• _Entries supplied_:
******

import Summits.HubbardSuperconductivity.HubbardSuperconductivity.Theorems.AnisotropyChordTransferFibre3Hole2L29a
import Summits.HubbardSuperconductivity.HubbardSuperconductivity.Theorems.AnisotropyChordTransferFibre3Hole2L29b
import Summits.HubbardSuperconductivity.HubbardSuperconductivity.Theorems.AnisotropyChordTransferFibre3Hole2L29c

/-!
# Route `AnisotropyChord` / H0 rotor rung: ★ HOLE₂(.75) AT `L = 29` — `TwoHoleGap 29 (3/4·eps1 29)`

The one-body spectral input of the GM₃ assembly `gm3_of_hole2` (p1 g23) at side length `L = 29`: the Neumann gap of the rate-½ walk
on the `29 × 29` torus with ANY two vertices deleted is at least `¾ε₁(29)`.  Assembly of the kernel facts `checkRepsQ_29a…`
(`…Hole2L29a…`, 3 part(s), 119 `D₄`-classes `0 ≤ y ≤ x ≤ 14`) via `checkRepsQ_append`, the `D₄`-coverage of the classes (`decide +kernel`),
and the soundness theorem `Hole2.twoHoleGap_of_checkRepsQ` (`…Fibre3Hole2Quarter`; p2's PROP BS, p1's reductions).
Prover seat `hubbard-h0-rotor-p3` g3; helper for stmt-HubbardSuperconductivity-19089 (`--supports`, helper class).
WHAT THIS IS NOT: nothing here proves superconductivity in the Hubbard model (rotor TARGET as worded stays FALSE, g15 verdict); this
discharges, at ONE side length, ONE hypothesis (HOLE₂(.75)) of ONE conditional reduction (rung 19089). Tree imports only; no sorry.
-/

set_option linter.dupNamespace false
set_option autoImplicit false

namespace Summit.HubbardSuperconductivity.HubbardSuperconductivity.Theorems.AnisotropyChord.Transfer.Fibre3

namespace Hole2

/-- all 119 `D₄`-representatives of the nonzero separations of the `29 × 29` torus. [folklore] -/
def reps29 : List (ℕ × ℕ) := reps29a ++ reps29b ++ reps29c

/-- every representative passes the kernel check. [folklore] -/
theorem checkRepsQ_29 : checkRepsQ 29 reps29 = true := checkRepsQ_append (checkRepsQ_append (checkRepsQ_29a) checkRepsQ_29b) checkRepsQ_29c

/-- the representatives meet the `D₄`-orbit of every nonzero separation (finite check). [folklore] -/
theorem cover_29 : ∀ z : Tor 29, z ≠ 0 → ∃ s ∈ (reps29.map fun ab => sT 29 ab.1 ab.2).toFinset, s ∈ d4Orbit 29 z := by
  decide +kernel

/-- ★★★ HOLE₂(.75) AT `L = 29`: `TwoHoleGap 29 (3/4 * eps1 29)`, the spectral hypothesis of `gm3_of_hole2` at `L = 29`. [folklore] -/
theorem twoHoleGap_twentyNine : TwoHoleGap 29 (3 / 4 * eps1 29) :=
  twoHoleGap_of_checkRepsQ 29 reps29 checkRepsQ_29 cover_29

end Hole2

end Summit.HubbardSuperconductivity.HubbardSuperconductivity.Theorems.AnisotropyChord.Transfer.Fibre3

******

• _The task_: Look above for the line holding "def reps29 : List" and the line holding "(3/4 * eps1". Retype both, and every line between them, word for word and nothing else.

• _Output for this exercise_:
def reps29 : List (ℕ × ℕ) := reps29a ++ reps29b ++ reps29c

/-- every representative passes the kernel check. [folklore] -/
theorem checkRepsQ_29 : checkRepsQ 29 reps29 = true := checkRepsQ_append (checkRepsQ_append (checkRepsQ_29a) checkRepsQ_29b) checkRepsQ_29c

/-- the representatives meet the `D₄`-orbit of every nonzero separation (finite check). [folklore] -/
theorem cover_29 : ∀ z : Tor 29, z ≠ 0 → ∃ s ∈ (reps29.map fun ab => sT 29 ab.1 ab.2).toFinset, s ∈ d4Orbit 29 z := by
  decide +kernel

/-- ★★★ HOLE₂(.75) AT `L = 29`: `TwoHoleGap 29 (3/4 * eps1 29)`, the spectral hypothesis of `gm3_of_hole2` at `L = 29`. [folklore] -/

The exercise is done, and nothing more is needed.